Before deploying a prompt change:

new_scores = []
for case in eval_dataset:
    response = call_llm(new_prompt, case["input"])
    score = score_response(case["input"], response, case["expected_qualities"])
    new_scores.append(score)

avg_new = sum(new_scores) / len(new_scores)

# Fail if quality drops more than 5%
if avg_new < avg_baseline * 0.95:
    raise Exception(f"REGRESSION: {avg_baseline:.2f} → {avg_new:.2f}")
else:
    print(f"PASS: {avg_baseline:.2f} → {avg_new:.2f}")

Step 5: CI/CD integration

Run regression tests automatically on every prompt change:

# GitHub Actions
- name: LLM Regression Test
  run: python run_eval.py --prompt prompts/v2.txt --threshold 0.95
  env:
    OPENAI_API_KEY: ${{ secrets.OPENAI_KEY }}

Tools

Tool	Approach
Promptfoo	CLI-based, config-driven eval.

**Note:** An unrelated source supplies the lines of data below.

/-- **HAND-OFF FROM THE POST-RAMP BOX** into the entry box `LtL.B 0 = Bc0` of the IN-TREE re-cut level
table: carrier / clock / output from `HP ⊆ HT`, slaving residual by interval product over `HT`, energy
from the box's range and the drift. [folklore] -/
theorem postBox18_handoff {y : ℝ → Fin 5 → ℝ}
    (hW : IsForcedWindow Gt.ε Gt.σ Gt.ν Gt.μ Gt.r Gt.κ Gt.δ (TfromT 18) y) (h0 : y 0 ∈ PostBox18) :
    ∃ s ∈ Ico 0 (TfromT 18), (LtL.B 0).mem Gt.κ Gt.r (LtL.C 0) (y s) := by
  obtain ⟨hcube, s, hs, hc, hHP⟩ := postBox18_crossing hW h0
  refine ⟨s, hs, ?_⟩
  have hH := HullD.memR_mono HP_sub_HT hHP
  obtain ⟨⟨ha1, ha2⟩, ⟨hb1, hb2⟩, ⟨hd1, hd2⟩, ⟨hz1, hz2⟩⟩ := hH
  simp only [HT] at ha1 ha2 hb1 hb2 hd1 hd2 hz1 hz2
  push_cast at ha1 ha2 hb1 hb2 hd1 hd2 hz1 hz2
  have hc' : y s 2 = (117685124146233 : ℝ) / 2 ^ 60 := by rw [hc]; norm_num [Cminus, CLt]
  have hw := slavingResidual_mem_of_box (κ := Gt.κ) (r := Gt.r) (by norm_num [Gt]) (by norm_num [Gt])
    (by norm_num) (by norm_num) (by norm_num) (by norm_num) ⟨ha1, ha2⟩ ⟨hc'.ge, hc'.le⟩ ⟨hd1, hd2⟩
    ⟨hz1, hz2⟩
  simp only [Gt] at hw
  have hdrift := hW.energy_abs_sub_le (R := Rbt) (by norm_num [Rbt])
    (fun t ht i => hcube t ⟨ht.1, ht.2.le⟩ i) s ⟨hs.1, hs.2.le⟩
  obtain ⟨hdr1, hdr2⟩ := abs_le.1 hdrift
  have hKs : 10 * (Gt.δ * Rbt) * s ≤ 10 * (Gt.δ * Rbt) * TfromT 18 :=
    mul_le_mul_of_nonneg_left hs.2.le (by norm_num [Gt, Rbt])
  rw [TfromT_18] at hKs
  have F1 : (1152852480645929139 : ℝ) / 2 ^ 60 ≤
      (EPlo : ℝ) / 2 ^ 60 - 10 * (Gt.δ * Rbt) * (5263 / 8192) := by
    norm_num [EPlo, Gt, Rbt]
  have F2 : (EPhi : ℝ) / 2 ^ 60 + 10 * (Gt.δ * Rbt) * (5263 / 8192) ≤
      (1152990529000121906 : ℝ) / 2 ^ 60 := by
    norm_num [EPhi, Gt, Rbt]
  obtain ⟨hE1, hE2⟩ := postBox18_energy_mem h0
  rw [LtL_B_zero, LtL_C_zero]
  refine ⟨⟨?_, ?_⟩, ⟨?_, ?_⟩, ?_, ⟨?_, ?_⟩, ⟨?_, ?_⟩, ⟨?_, ?_⟩⟩
  all_goals try simp only [LevelEntryD.toReal, ThresholdLevelTableL.Bc0]
  all_goals try push_cast
  · exact ha1
  · exact ha2
  · exact hb1
  · exact hb2
  · exact hc'
  · simp only [Gt]; linarith [hw.1]
  · simp only [Gt]; linarith [hw.2]
  · exact hz1
  · exact hz2
  · linarith
  · linarith

/-- **REACH FROM THE POST-RAMP BOX: loaded output** `ã² ≥ EoutL ≥ 0.9224`. [cite: Tao2016AveragedNS, §5.5 Thm 5.3 (5.5)] -/
theorem postBox18_reach_outputLoaded {y : ℝ → Fin 5 → ℝ}
    (hW : IsForcedWindow Gt.ε Gt.σ Gt.ν Gt.μ Gt.r Gt.κ Gt.δ (TfromT 18 + T₃L) y) (h0 : y 0 ∈ PostBox18) :
    ∃ s ∈ Icc 0 (TfromT 18 + T₃L), EoutL ≤ y s 4 ^ 2 := by
  have hT3 : 0 ≤ T₃L := by norm_num [T₃L]
  have hTP : 0 ≤ TfromT 18 := TfromT_nonneg 18
  obtain ⟨s, hs, hmem⟩ := postBox18_handoff (hW.mono (by linarith)) h0
  have hW3 : IsForcedWindow Gt.ε Gt.σ Gt.ν Gt.μ Gt.r Gt.κ Gt.δ T₃L (fun t => y (s + t)) :=
    (hW.shift ⟨hs.1, by linarith [hs.2]⟩).mono (by linarith [hs.2])
  obtain ⟨t, ht, hout⟩ := recut_transfer_reach hmem (x := fun t => y (s + t)) (by simp)
    hW3.continuousOn hW3.defect
  exact ⟨s + t, ⟨by linarith [hs.1, ht.1], by linarith [hs.2, ht.2]⟩, hout⟩

/-- **REACH FROM THE POST-RAMP BOX with the design sign**: `ã ≥ zL = 0.9604`. [cite: Tao2016AveragedNS, §5.5 Thm 5.3 (5.5)] -/
theorem postBox18_reach_outputAbove {y : ℝ → Fin 5 → ℝ}
    (hW : IsForcedWindow Gt.ε Gt.σ Gt.ν Gt.μ Gt.r Gt.κ Gt.δ (TfromT 18 + T₃L) y) (h0 : y 0 ∈ PostBox18) :
    ∃ s ∈ Icc 0 (TfromT 18 + T₃L), y s ∈ outputAbove zL := by
  obtain ⟨s, hs, hsq⟩ := postBox18_reach_outputLoaded hW h0
  refine ⟨s, hs, ?_⟩
  have hfl := hW.output_ge_affine (by norm_num [Gt]) s hs
  have h4 : (0 : ℝ) ≤ y 0 4 := le_trans (by norm_num) (postBox18_rotor h0).2.1
  have hT : TfromT 18 + T₃L ≤ 1.4142 := by
    have h1 := tT_add_TfromT (k := 18) (by norm_num [NT])
    have h2 := tT_nonneg 18
    have h3 : T12t + T₃L ≤ 1.4142 := certificate_numbers.2.2.1
    linarith
  have hδs : Gt.δ * s ≤ 1 / 10 ^ 5 := by
    have h1 : Gt.δ ≤ 4 / 10 ^ 6 := by norm_num [Gt]
    have h2 : s ≤ 1.4142 := hs.2.trans hT
    have h3 : (0 : ℝ) ≤ Gt.δ := by norm_num [Gt]
    nlinarith [hs.1]
  have hlow : -(7 / 10 ^ 4 : ℝ) ≤ y s 4 := by linarith
  rw [mem_outputAbove]
  by_contra hlt
  rw [not_le] at hlt
  have hz := zL_sq_le_EoutL
  have hE : (0.9224 : ℝ) ≤ EoutL := certificate_numbers.1
  by_cases hnn : 0 ≤ y s 4
  · have : y s 4 ^ 2 < zL ^ 2 := by nlinarith [zL_pos]
    linarith
  · rw [not_le] at hnn
    have : y s 4 ^ 2 ≤ (7 / 10 ^ 4) ^ 2 := by nlinarith
    norm_num at this
    linarith
import Summits.MatrixMultiplication.MatrixMultiplication.Theorems.AbelianSTPPCensusTB5StatDefs

/-!
# T_B static certificate, range `5995 … 6012` (t*-indexed linear checker with the k-member tree at `τ = 2375/1000`): kernel evaluation, the completeness of the bucket lists, volumes `4151 … 4350` (small volume chunks: the kernel recursion through the long low-`t` lists is bounded per theorem)

Cell mm-stpp (rung F-M1), tier T_B = «beat `2.375` (Coppersmith–Winograd)»; checker in `AbelianSTPPCensusTB5StatDefs.lean`, table and bucket lists in `AbelianSTPPCensusTB5StatData.lean`
(pattern: theory g12's `AbelianSTPPCensusTAStatDDom*/DCk*.lean`).  `decide` with kernel reduction (standard axioms; no `native_decide`), `Elab.async false`;
consumed by `TB5Stat.checkV_sound` / `TB5Stat.domV_sound` / `TB5Stat.m2V_sound` in the leaf `AbelianSTPPCensusLeafTB6012Closed.lean`.
WHAT THIS IS NOT: arithmetic on shape lists only; no statement about STPP families or `ω`.
-/

set_option linter.dupNamespace false
set_option autoImplicit false
set_option Elab.async false

namespace Summit.MatrixMultiplication.MatrixMultiplication.Theorems.TB5Stat

set_option maxHeartbeats 0 in
/-- Completeness chunk: every sorted candidate shape of the volumes `4151 … 4250` lies in the list of the bucket of its `a·b` (783 shapes). [original] -/
theorem m2c4151 : TB5Stat.m2V 100 4151 = true := by decide +kernel

set_option maxHeartbeats 0 in
/-- Completeness chunk: every sorted candidate shape of the volumes `4251 … 4350` lies in the list of the bucket of its `a·b` (769 shapes). [original] -/
theorem m2c4251 : TB5Stat.m2V 100 4251 = true := by decide +kernel

end Summit.MatrixMultiplication.MatrixMultiplication.Theorems.TB5Stat
import Literature.NumberTheory.PAdicHodge.BdRPlusLogTypeSeries
import Literature.NumberTheory.PAdicHodge.BdRPlusLogLatticeTheta
import HarnessLib

/-!
# `θ` of a logarithmic-type series modulo `Fil^k`: `θ(ℓ_b(y)) = Σ (b_m/m) θ(y)^m` in `ℂ_F`

Topic `Literature/NumberTheory/PAdicHodge`; namespace `Literature.NumberTheory.PAdicHodge.GaloisContinuity`. THEOREMS ONLY (no definition, no instance,
no named fact, no `sorry`). Sequel of `BdRPlusLogTypeSeries` (`IsLogTypeModFil b k y L`) and the abstract version of `BdRPlusLogLatticeTheta` §1–2 (the case
`b_m = (−1)^{m+1}`): for `y ∈ (p, ξ)𝔸_inf`, `k ≥ 1` and a value `L` of `ℓ_b(y) = Σ (b_m/m) ι(y)^m` modulo `Fil^k`,

* `thetaBdR_qpToBdR_eq_algebraMap_padicRingHom` — `θ(ℚ_p → B_dR⁺) = (ℚ_p → F → ℂ_F)` with the CANONICAL `LocalField.padicRingHom`;
* `thetaBdR_logTypePartialSum` — `θ(P^b_M(y)) = Σ_{m<M} (b_{m+1}/(m+1)) · θ(ι y)^{m+1}` (the classical partial sums at `θ(y) ∈ p𝒪_{ℂ_F}`);
* ★ `IsLogTypeModFil.tendsto_thetaBdR` — these partial sums converge to `θ(L)` in `ℂ_F`;
* ★ `IsLogTypeModFil.thetaBdR_eq_of_tendsto` — hence `θ(L)` IS the classical `p`-adic value of the series at `θ(y)` whenever the latter is given as the limit
  of its partial sums (e.g. `log_W(θ[ũ]) = log_ω(P)` for Fontaine's integral `[ũ]` of a point `P`, tree `AinfWeierstrassKummerIntegral`).

Floor (H4) step (3) of `Summits/…/Cruxes/StarredOptimalManinUnitFiveSeven/Lines/kato-lever-K3-B2-road.md` (memo `…-K3-H4-log.md` §3b; crux K★
`stmt-BirchSwinnertonDyer-22226`): where `log_ω(P)` enters [REC]. Infrastructure only; BSD / K★ are not proved by any of this.

## References
* J.-M. Fontaine, *Le corps des périodes p-adiques*, Astérisque 223 (1994), Exp. II §1.5.2–1.5.4. [FontaineAsterisque223III]
* J.-M. Fontaine, *Formes différentielles et modules de Tate…*, Invent. Math. 65 (1982), §5. [Fontaine1982FormesDifferentielles]
-/

noncomputable section

namespace Literature.NumberTheory.PAdicHodge

namespace GaloisContinuity

open ValuativeRel Field Ideal WittVector Finset Filter
open _root_.Topology
open Literature.NumberTheory.GaloisRepresentations Literature.NumberTheory.GaloisRepresentations.IsNonarchimedeanLocalField

variable {F : Type} [Field F] [ValuativeRel F] [TopologicalSpace F] [IsNonarchimedeanLocalField F]
  [CharZero F] {p : ℕ} [Fact p.Prime] [Fact (¬ IsUnit (p : integerC F))]
  [IsAdicComplete (Ideal.span {(p : integerC F)}) (integerC F)]

/-- **`θ ∘ (ℚ_p → B_dR⁺) = (ℚ_p → F → ℂ_F)`** with the canonical `LocalField.padicRingHom`. [cite: FontaineAsterisque223III, Exp. II §1.5.3] -/
theorem thetaBdR_qpToBdR_eq_algebraMap_padicRingHom (hp : valuation F p < 1) (q : ℚ_[p]) :
    thetaBdR (qpToBdR q : BDeRhamPlus (integerC F) p) = algebraMap F (CompletedAlgClosure F) (LocalField.padicRingHom F p hp q) := by
  rw [thetaBdR_qpToBdR hp, PadicBase.algebraMap_eq, PadicBase.emb_apply, RingEquiv.apply_symm_apply]

/-- **`θ(P^b_M(y))` is the `M`-th classical partial sum** `Σ_{m<M} (b_{m+1}/(m+1)) θ(ι y)^{m+1}` in `ℂ_F`.
[cite: Fontaine1982FormesDifferentielles, §5] -/
theorem thetaBdR_logTypePartialSum (hp : valuation F p < 1) (b : ℕ → ℤ_[p]) (y : Ainf (p := p) F) (M : ℕ) :
    thetaBdR (logTypePartialSum b y M) = ∑ m ∈ range M,
      algebraMap F (CompletedAlgClosure F) (LocalField.padicRingHom F p hp (((b (m + 1) : ℤ_[p]) : ℚ_[p]) / ((m : ℚ_[p]) + 1))) *
        thetaBdR (ainfToBdR y) ^ (m + 1) := by
  rw [logTypePartialSum, map_sum]
  refine Finset.sum_congr rfl fun m _ => ?_
  rw [logTypeTerm, map_mul, map_pow, thetaBdR_qpToBdR_eq_algebraMap_padicRingHom hp, Nat.cast_add, Nat.cast_one]

/-- ★ **`θ(P^b_M(y)) → θ(L)` in `ℂ_F`** for a value `L` of `ℓ_b(y)` modulo `Fil^k`, `k ≥ 1` (`L − P^b_M(y) ∈ Λ(j, k)` for `M ≫ 0` and
`‖θ(Λ(j,k))‖ ≤ ‖p‖^j → 0`). [cite: FontaineAsterisque223III, Exp. II §1.5.4] -/
theorem IsLogTypeModFil.tendsto_thetaBdR {b : ℕ → ℤ_[p]} {k : ℕ} (hk : 1 ≤ k) {y : Ainf (p := p) F} {L : BDeRhamPlus (integerC F) p}
    (hL : IsLogTypeModFil b k y L) : Tendsto (fun M => thetaBdR (logTypePartialSum b y M)) atTop (𝓝 (thetaBdR L)) := by
  rw [Metric.tendsto_atTop]
  intro ε hε
  obtain ⟨j, hj⟩ := exists_pow_lt_of_lt_one hε (norm_natCast_C_lt_one' (F := F) (p := p))
  obtain ⟨M₀, hM₀⟩ := hL j
  refine ⟨M₀, fun M hM => ?_⟩
  obtain ⟨a, w, h⟩ := hM₀ M hM
  rw [dist_eq_norm, ← norm_neg, neg_sub, ← map_sub, h]
  exact (norm_thetaBdR_lattice_le hk a w).trans_lt hj

/-- ★ **`θ(L)` is the classical value**: if the classical partial sums `Σ_{m<M} (b_{m+1}/(m+1)) θ(ι y)^{m+1}` converge to `c ∈ ℂ_F`, then `θ(L) = c`
for every value `L` of `ℓ_b(y)` modulo `Fil^k`, `k ≥ 1` (limits in `ℂ_F` are unique). [cite: Fontaine1982FormesDifferentielles, §5] -/
theorem IsLogTypeModFil.thetaBdR_eq_of_tendsto (hp : valuation F p < 1) {b : ℕ → ℤ_[p]} {k : ℕ} (hk : 1 ≤ k) {y : Ainf (p := p) F}
    {L : BDeRhamPlus (integerC F) p} (hL : IsLogTypeModFil b k y L) {c : CompletedAlgClosure F}
    (hc : Tendsto (fun M => ∑ m ∈ range M,
      algebraMap F (CompletedAlgClosure F) (LocalField.padicRingHom F p hp (((b (m + 1) : ℤ_[p]) : ℚ_[p]) / ((m : ℚ_[p]) + 1))) *
        thetaBdR (ainfToBdR y) ^ (m + 1)) atTop (𝓝 c)) :
    thetaBdR L = c := by
  have h := hL.tendsto_thetaBdR hk
  simp only [thetaBdR_logTypePartialSum hp] at h
  exact tendsto_nhds_unique h hc

end GaloisContinuity

end Literature.NumberTheory.PAdicHodge

end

Best for CI/CD.
DeepEval	Python framework with built-in metrics.
Braintrust	Platform with dataset management + scoring.
Custom script	50 lines of Python (shown above).

For most teams, start with a custom script. Graduate to Promptfoo or DeepEval when you need more metrics and team collaboration.

What to test

Test type	What it catches
Quality regression	Prompt changes that degrade output
Format regression	Output structure changes (structured outputs help)
Safety regression	New prompts that are more vulnerable to injection
Cost regression	Changes that increase token usage
Latency regression	Changes that slow down responses

The minimum viable approach

If you do nothing else:

Save 20 real user queries as test cases
Score them with your current prompt (baseline)
Before any prompt change, re-score and compare
Block deployment if average score drops >5%

This takes 2 hours to set up and catches 80% of regressions. See our AI testing guide for the full evaluation framework and our observability guide for monitoring quality in production.

Common pitfalls

Testing with too few examples

20 test cases is the minimum. Below that, a single outlier skews your average by 5%+. Aim for 50-100 cases for production systems.

Not testing edge cases

Your eval dataset should include:

Happy path (60%) — normal, expected inputs
Edge cases (20%) — unusual but valid inputs (very long, very short, multilingual)
Adversarial (10%) — prompt injection attempts, confusing inputs
Regression cases (10%) — inputs that previously caused failures

Ignoring latency regression

A prompt change that improves quality by 5% but doubles latency is often a net negative for users. Track latency alongside quality:

import time

start = time.time()
response = call_llm(new_prompt, case["input"])
latency = time.time() - start

if latency > baseline_latency * 1.5:
    print(f"LATENCY REGRESSION: {baseline_latency:.1f}s → {latency:.1f}s")

Not versioning prompts

Store prompts in version control alongside your eval results:

prompts/
  v1.txt          # Original prompt
  v2.txt          # Updated prompt
evals/
  v1_20260413.json  # Eval results for v1
  v2_20260413.json  # Eval results for v2

This gives you a complete history of what changed, when, and how it affected quality.